[[ Material supplied open ]]

import Literature.MathematicalPhysics.QuantumLattice.ClusterProductStateDensityStraddle
import Literature.MathematicalPhysics.QuantumLattice.HubbardTTPrimeMeanEnergyMinimisers
import Literature.MathematicalPhysics.QuantumLattice.InfVolFermionStateCorrelationPositiveDefinite
import HarnessLib

/-!
# The open-cluster cap of the extended `t–t'–U–V` Hubbard model in infinite volume: translation covariance and range of the nearest-neighbour repulsion,
# and `e_{ρ̄}(t,t',U,V) ≤ (Re tr(H^{open}_{cell} ρ₀) + V·Σ_{boundary bonds} ½ β β)/|C|` — the V energy of the cluster product state EXACTLY

Topic `Literature/MathematicalPhysics/QuantumLattice` (family `hubbard`; §1 general `d`, §2 on `ℤ²`). Completes `ClusterProductStateDensityStraddle` (hubbard-box-p3 g15):
the translation covariance and finite range of `nnRepulsionFermionInteraction` / `hubbardTT'VFermionInteraction` (Schüler et al. 2013 eq. (1)) were not in the
tree; with them the cluster variational principle with straddle correction specialises to the `t–t'–U–V` model, whose hopping straddlers vanish
(`rectTilingState_expect_hubbardTTPrime_eq_zero_of_straddle`) and whose density–density straddlers are enumerated (`straddleSum_nnRepulsion_eq`) and
factorised (`rectTilingState_expect_nnRepulsion_pair_eq`): **`tiGroundEnergyDensityAt_hubbardTT'V_le_of_rectTilingState`**. For the material-oracle boxes that
carry `V/t` (NdNiO₂ object M: `[0.49, 0.67]`) this replaces the kinematic cap allowance `+V(2ρ+ρ²)` / `+V·2(ρ+2D)` of `HubbardTTPrimeNNRepulsionTransport` by the
trial state's own V energy (python preview on hubbard-box-p2's 2 × 4 vectors: `1.49 V` per site at `ρ = 7/8`, vs `2.52 V`).

Everything is PROVED; no definition, no named fact, no number, no `sorry`.

## Tree / Mathlib search

REUSED: `nnRepulsionFermionInteraction(_apply_pair/_apply_eq_zero/_apply_singleton)`, `hubbardTT'VFermionInteraction(_apply)` (`HubbardNNRepulsionInteraction`);
`shiftSet_pair_eq`, `eq_pair_of_shiftSet_eq`, `diam_coe_pair_add`, `norm_unitVec_site`, `hubbardTTPrimeFermionInteraction_isTranslationInvariant/_hasFiniteRange`
(`HubbardTTPrimeMeanEnergyMinimisers`); `fermionEmbed_shiftEmb_nAt` (`InfVolFermionStateCorrelationPositiveDefinite`); `FermionInteraction.isTranslationInvariant_pencil`,
`hasFiniteRange_pencil` (`TIGroundEnergyDensityResponse`); `tiGroundEnergyDensityAt_le_of_rectTilingState_add_straddle`, `straddleSum_nnRepulsion_eq`,
`rectTilingState_expect_hubbardTTPrime_eq_zero_of_straddle`, `hubbardTTPrimeFermionInteraction_apply_empty` (`ClusterProductState*`).

## References

* M. Schüler et al., PRL 111 (2013) 036601, eq. (1). [cite: SchulerEtAl2013, Eq. (1)]
* D. Ruelle, *Statistical Mechanics: Rigorous Results* (1969), §3.3. [cite: Ruelle1969, §3.3]
* H. Araki, H. Moriya, Rev. Math. Phys. 15 (2003) 93, §5.4, §8. [cite: ArakiMoriya2003, §5.4 (finite range potentials)]
-/

noncomputable section

namespace Literature.MathematicalPhysics.QuantumLattice

open Matrix Finset HubbardWave0 Literature.Probability.LatticeModels ThermodynamicLimit
open scoped ComplexOrder BigOperators

variable {d : ℕ}

/-! ### §1. Translation covariance and range of the nearest-neighbour repulsion -/

/-- Bond term of the repulsion at a region known to be a bond `S = {y, z}`, `z = y + e_i`. [cite: SchulerEtAl2013, Eq. (1)] -/
theorem nnRepulsionFermionInteraction_apply_of_eq_pair (V : ℝ) {S : Finset (Site d)} {y z : Site d} {i : Fin d}
    (hS : S = {y, z}) (hz : z = y + unitVec i) (hy : y ∈ S) (hz' : z ∈ S) :
    (nnRepulsionFermionInteraction d V).Φ S =
      (V : ℂ) • ((nAt y hy 0 + nAt y hy 1) * (nAt z hz' 0 + nAt z hz' 1)) := by
  subst hz; subst hS
  exact nnRepulsionFermionInteraction_apply_pair V y i

/-- **The nearest-neighbour repulsion is translation invariant**: `Φ_V(X + w) = Γ(τ_w)(Φ_V X)`. [cite: ArakiMoriya2003, §1 assumption (IV) and §8] -/
theorem nnRepulsionFermionInteraction_isTranslationInvariant (V : ℝ) :
    (nnRepulsionFermionInteraction d V).IsTranslationInvariant := by
  intro w X
  by_cases h2 : ∃ (x : Site d) (i : Fin d), X = {x, x + unitVec i}
  · obtain ⟨x, i, rfl⟩ := h2
    rw [nnRepulsionFermionInteraction_apply_of_eq_pair V (shiftSet_pair_eq w x (x + unitVec i))
        (add_right_comm x (unitVec i) w) (PolySite.add_mem_shiftSet w (Finset.mem_insert_self _ _))
        (PolySite.add_mem_shiftSet w (Finset.mem_insert_of_mem (Finset.mem_singleton_self _))),
      nnRepulsionFermionInteraction_apply_pair, map_smul]
    simp only [map_add, map_mul, InfVolFermionState.fermionEmbed_shiftEmb_nAt]
  have hX : (nnRepulsionFermionInteraction d V).Φ X = 0 :=
    nnRepulsionFermionInteraction_apply_eq_zero V fun x i hx => h2 ⟨x, i, hx⟩
  have hS : (nnRepulsionFermionInteraction d V).Φ (shiftSet w X) = 0 := by
    refine nnRepulsionFermionInteraction_apply_eq_zero V fun y i hy => h2 ⟨y - w, i, ?_⟩
    rw [eq_pair_of_shiftSet_eq hy, add_sub_right_comm]
  rw [hX, hS, map_zero]

/-- **The nearest-neighbour repulsion has range `1`.** [cite: ArakiMoriya2003, §5.4 (finite range potentials)] -/
theorem nnRepulsionFermionInteraction_hasFiniteRange (V : ℝ) : (nnRepulsionFermionInteraction d V).HasFiniteRange 1 := by
  intro X hX
  refine nnRepulsionFermionInteraction_apply_eq_zero V fun x i hx => ?_
  subst hx
  rw [diam_coe_pair_add, norm_unitVec_site] at hX
  exact lt_irrefl _ hX

/-- **The extended `t–t'–U–V` interaction is translation invariant.** [cite: SchulerEtAl2013, Eq. (1)] -/
theorem hubbardTT'VFermionInteraction_isTranslationInvariant (t t' U V : ℝ) :
    (hubbardTT'VFermionInteraction t t' U V).IsTranslationInvariant :=
  FermionInteraction.isTranslationInvariant_pencil (hubbardTTPrimeFermionInteraction_isTranslationInvariant t t' U)
    (nnRepulsionFermionInteraction_isTranslationInvariant 1) V

/-- **The extended `t–t'–U–V` interaction has range `1`.** [cite: SchulerEtAl2013, Eq. (1)] -/
theorem hubbardTT'VFermionInteraction_hasFiniteRange (t t' U V : ℝ) :
    (hubbardTT'VFermionInteraction t t' U V).HasFiniteRange 1 :=
  FermionInteraction.hasFiniteRange_pencil (hubbardTTPrimeFermionInteraction_hasFiniteRange t t' U)
    (nnRepulsionFermionInteraction_hasFiniteRange 1) V

/-- The extended interaction has no vacuum term. [cite: SchulerEtAl2013, Eq. (1)] -/
theorem hubbardTT'VFermionInteraction_apply_empty (t t' U V : ℝ) : (hubbardTT'VFermionInteraction t t' U V).Φ ∅ = 0 := by
  rw [hubbardTT'VFermionInteraction_apply, InfVolFermionState.hubbardTTPrimeFermionInteraction_apply_empty,
    nnRepulsionFermionInteraction_apply_eq_zero V (fun x i h => Finset.insert_ne_empty _ _ h.symm), add_zero]

/-! ### §2. The `t–t'–U–V` cluster cap with the exact straddle term -/

namespace InfVolFermionState

/-- **THE OPEN-CLUSTER CAP OF THE EXTENDED `t–t'–U–V` MODEL (infinite volume).** For every even density matrix `ρ₀` on the open `(q₀+1) × (q₁+1)` box and every
range parameter `R ≥ 1`: the translation-invariant variational energy density at the cluster's mean filling is at most the cluster's free-boundary energy PLUS the
straddle sum, which for this model is carried by the nearest-neighbour density–density bonds with exactly one endpoint in the cell (weight `1/2` each; hopping
straddlers vanish): `e_{ρ̄}(t,t',U,V; R) ≤ |C|⁻¹·Re(tr(H^{ttUV}_{cell} ρ₀) + Σ_{x ∈ T, i : x+e_i ∈ T} [exactly one of x, x+e_i in the cell]·½·ω(Φ_V{x,x+e_i}))`, `T = thicken_R cell`,
each surviving term factorising into two site densities of `ρ₀` (`rectTilingState_expect_nnRepulsion_pair_eq`). [cite: Ruelle1969, §3.3] [cite: SchulerEtAl2013, Eq. (1)] -/
theorem tiGroundEnergyDensityAt_hubbardTT'V_le_of_rectTilingState (q : Fin 2 → ℕ) (ρ₀ : FermionOp (halfOpenRect q))
    (hev : parityAut ρ₀ = ρ₀) (hpsd : ρ₀.PosSemidef) (htr : ρ₀.trace = 1) (t t' U V : ℝ) {R : ℝ} (hR : 1 ≤ R) :
    (hubbardTT'VFermionInteraction t t' U V).tiGroundEnergyDensityAt R
        ((Fintype.card (Cell q) : ℝ)⁻¹ * ((totalNumber : FermionOp (halfOpenRect q)) * ρ₀).trace.re) ≤
      (Fintype.card (Cell q) : ℝ)⁻¹ *
        (((hubbardTT'VFermionInteraction t t' U V).localHamiltonian (halfOpenRect q) * ρ₀).trace +
          ∑ p ∈ ((thicken (halfOpenRect q) R) ×ˢ (univ : Finset (Fin 2))) with p.1 + unitVec p.2 ∈ thicken (halfOpenRect q) R,
            if (p.1 ∈ halfOpenRect q ∧ p.1 + unitVec p.2 ∉ halfOpenRect q) ∨ (p.1 ∉ halfOpenRect q ∧ p.1 + unitVec p.2 ∈ halfOpenRect q) then
              (1 / 2 : ℂ) * (rectTilingState q ρ₀ hev hpsd htr).expect {p.1, p.1 + unitVec p.2}
                ((nnRepulsionFermionInteraction 2 V).Φ {p.1, p.1 + unitVec p.2})
            else 0).re := by
  have h := tiGroundEnergyDensityAt_le_of_rectTilingState_add_straddle q ρ₀ hev hpsd htr
    (hubbardTT'VFermionInteraction_isTranslationInvariant t t' U V) ((hubbardTT'VFermionInteraction_hasFiniteRange t t' U V).of_le hR)
  rw [hubbardTT'VFermionInteraction_apply_empty, map_zero, sub_zero] at h
  refine h.trans (le_of_eq ?_)
  congr 2
  congr 1
  -- the straddle sum: hopping part vanishes term by term, the repulsion part is enumerated (`straddleSum_nnRepulsion_eq`, restated inline so that
  -- this file elaborates against either build of its import)
  classical
  have hw : ∀ (C : Finset (Site 2)) (x : Site 2) (i : Fin 2), ¬ ({x, x + unitVec i} : Finset (Site 2)) ⊆ C →
      ((({x, x + unitVec i} : Finset (Site 2)) ∩ C).card : ℂ) * ((({x, x + unitVec i} : Finset (Site 2)).card : ℂ)⁻¹) =
        if (x ∈ C ∧ x + unitVec i ∉ C) ∨ (x ∉ C ∧ x + unitVec i ∈ C) then (1 / 2 : ℂ) else 0 := by
    intro C x i h
    have hne : x ≠ x + unitVec i := self_ne_add_unitVec x i
    rw [Finset.card_pair hne]
    by_cases hx : x ∈ C
    · have hy : x + unitVec i ∉ C := fun hy => h (Finset.insert_subset hx (Finset.singleton_subset_iff.2 hy))
      have hI : ({x, x + unitVec i} : Finset (Site 2)) ∩ C = {x} := by
        ext z; simp only [Finset.mem_inter, Finset.mem_insert, Finset.mem_singleton]
        constructor
        · rintro ⟨hz | hz, hzC⟩
          · exact hz
          · exact absurd (hz ▸ hzC) hy
        · rintro rfl; exact ⟨Or.inl rfl, hx⟩
      rw [hI, Finset.card_singleton, if_pos (Or.inl ⟨hx, hy⟩)]
      push_cast; norm_num
    · by_cases hy : x + unitVec i ∈ C
      · have hI : ({x, x + unitVec i} : Finset (Site 2)) ∩ C = {x + unitVec i} := by
          ext z; simp only [Finset.mem_inter, Finset.mem_insert, Finset.mem_singleton]
          constructor
          · rintro ⟨hz | hz, hzC⟩
            · exact absurd (hz ▸ hzC) hx
            · exact hz
          · rintro rfl; exact ⟨Or.inr rfl, hy⟩
        rw [hI, Finset.card_singleton, if_pos (Or.inr ⟨hx, hy⟩)]
        push_cast; norm_num
      · have hI : ({x, x + unitVec i} : Finset (Site 2)) ∩ C = ∅ := by
          ext z; simp only [Finset.mem_inter, Finset.mem_insert, Finset.mem_singleton, Finset.notMem_empty, iff_false, not_and]
          rintro (rfl | rfl)
          · exact hx
          · exact hy
        rw [hI, Finset.card_empty, if_neg (fun hh => hh.elim (fun h1 => hx h1.1) (fun h2 => hy h2.2))]
        simp
  have hEnum : ∑ Y ∈ (thicken (halfOpenRect q) R).powerset with ¬ Y ⊆ (halfOpenRect q), ((Y ∩ (halfOpenRect q)).card : ℂ) * ((Y.card : ℂ)⁻¹ * (rectTilingState q ρ₀ hev hpsd htr).expect Y ((nnRepulsionFermionInteraction 2 V).Φ Y)) =
      ∑ p ∈ ((thicken (halfOpenRect q) R) ×ˢ (univ : Finset (Fin 2))) with p.1 + unitVec p.2 ∈ (thicken (halfOpenRect q) R),
        if (p.1 ∈ (halfOpenRect q) ∧ p.1 + unitVec p.2 ∉ (halfOpenRect q)) ∨ (p.1 ∉ (halfOpenRect q) ∧ p.1 + unitVec p.2 ∈ (halfOpenRect q)) then
          (1 / 2 : ℂ) * (rectTilingState q ρ₀ hev hpsd htr).expect {p.1, p.1 + unitVec p.2} ((nnRepulsionFermionInteraction 2 V).Φ {p.1, p.1 + unitVec p.2})
        else 0 := by
    rw [Finset.sum_filter]
    rw [sum_powerset_eq_of_hubbard_support (thicken (halfOpenRect q) R)
      (fun Y => if ¬ Y ⊆ (halfOpenRect q) then ((Y ∩ (halfOpenRect q)).card : ℂ) * ((Y.card : ℂ)⁻¹ * (rectTilingState q ρ₀ hev hpsd htr).expect Y ((nnRepulsionFermionInteraction 2 V).Φ Y)) else 0)
      (fun X h1 h2 => by
        by_cases hX : ¬ X ⊆ (halfOpenRect q)
        · rw [if_pos hX, nnRepulsionFermionInteraction_apply_eq_zero V h2, map_zero, mul_zero, mul_zero]
        · rw [if_neg hX])]
    have h0 : ∑ x ∈ (thicken (halfOpenRect q) R), (if ¬ ({x} : Finset (Site 2)) ⊆ (halfOpenRect q) then
        ((({x} : Finset (Site 2)) ∩ (halfOpenRect q)).card : ℂ) * (((({x} : Finset (Site 2))).card : ℂ)⁻¹ *
          (rectTilingState q ρ₀ hev hpsd htr).expect {x} ((nnRepulsionFermionInteraction 2 V).Φ {x})) else 0) = 0 := by
      refine Finset.sum_eq_zero fun x _ => ?_
      rw [nnRepulsionFermionInteraction_apply_singleton, map_zero, mul_zero, mul_zero, ite_self]
    rw [h0, zero_add]
    refine Finset.sum_congr rfl fun p _ => ?_
    by_cases hsub : ({p.1, p.1 + unitVec p.2} : Finset (Site 2)) ⊆ (halfOpenRect q)
    · have hx : p.1 ∈ (halfOpenRect q) := hsub (Finset.mem_insert_self _ _)
      have hy : p.1 + unitVec p.2 ∈ (halfOpenRect q) := hsub (Finset.mem_insert_of_mem (Finset.mem_singleton_self _))
      rw [if_neg (not_not.2 hsub), if_neg (fun hh => hh.elim (fun h1 => h1.2 hy) (fun h2 => h2.1 hx))]
    · rw [if_pos hsub, ← mul_assoc, hw (halfOpenRect q) p.1 p.2 hsub]
      split_ifs <;> simp
  rw [← hEnum]
  refine Finset.sum_congr rfl fun Y hY => ?_
  rw [Finset.mem_filter] at hY
  by_cases hne : (Y ∩ halfOpenRect q).Nonempty
  · rw [hubbardTT'VFermionInteraction_apply, map_add,
      rectTilingState_expect_hubbardTTPrime_eq_zero_of_straddle q ρ₀ hev hpsd htr t t' U hY.2 hne, zero_add]
  · rw [Finset.not_nonempty_iff_eq_empty.1 hne, Finset.card_empty, Nat.cast_zero, zero_mul, zero_mul]

end InfVolFermionState

end Literature.MathematicalPhysics.QuantumLattice

end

[[ Material supplied closed ]]

_Problem_: Transcribe the records above from the line holding "have hS : (nnRepulsionFermionInteraction" down to the line holding "invariant.** [cite: SchulerEtAl2013, Eq. (1)] -/", inclusive, without adding anything.

_Solution to this problem_:
  have hS : (nnRepulsionFermionInteraction d V).Φ (shiftSet w X) = 0 := by
    refine nnRepulsionFermionInteraction_apply_eq_zero V fun y i hy => h2 ⟨y - w, i, ?_⟩
    rw [eq_pair_of_shiftSet_eq hy, add_sub_right_comm]
  rw [hX, hS, map_zero]

/-- **The nearest-neighbour repulsion has range `1`.** [cite: ArakiMoriya2003, §5.4 (finite range potentials)] -/
theorem nnRepulsionFermionInteraction_hasFiniteRange (V : ℝ) : (nnRepulsionFermionInteraction d V).HasFiniteRange 1 := by
  intro X hX
  refine nnRepulsionFermionInteraction_apply_eq_zero V fun x i hx => ?_
  subst hx
  rw [diam_coe_pair_add, norm_unitVec_site] at hX
  exact lt_irrefl _ hX

/-- **The extended `t–t'–U–V` interaction is translation invariant.** [cite: SchulerEtAl2013, Eq. (1)] -/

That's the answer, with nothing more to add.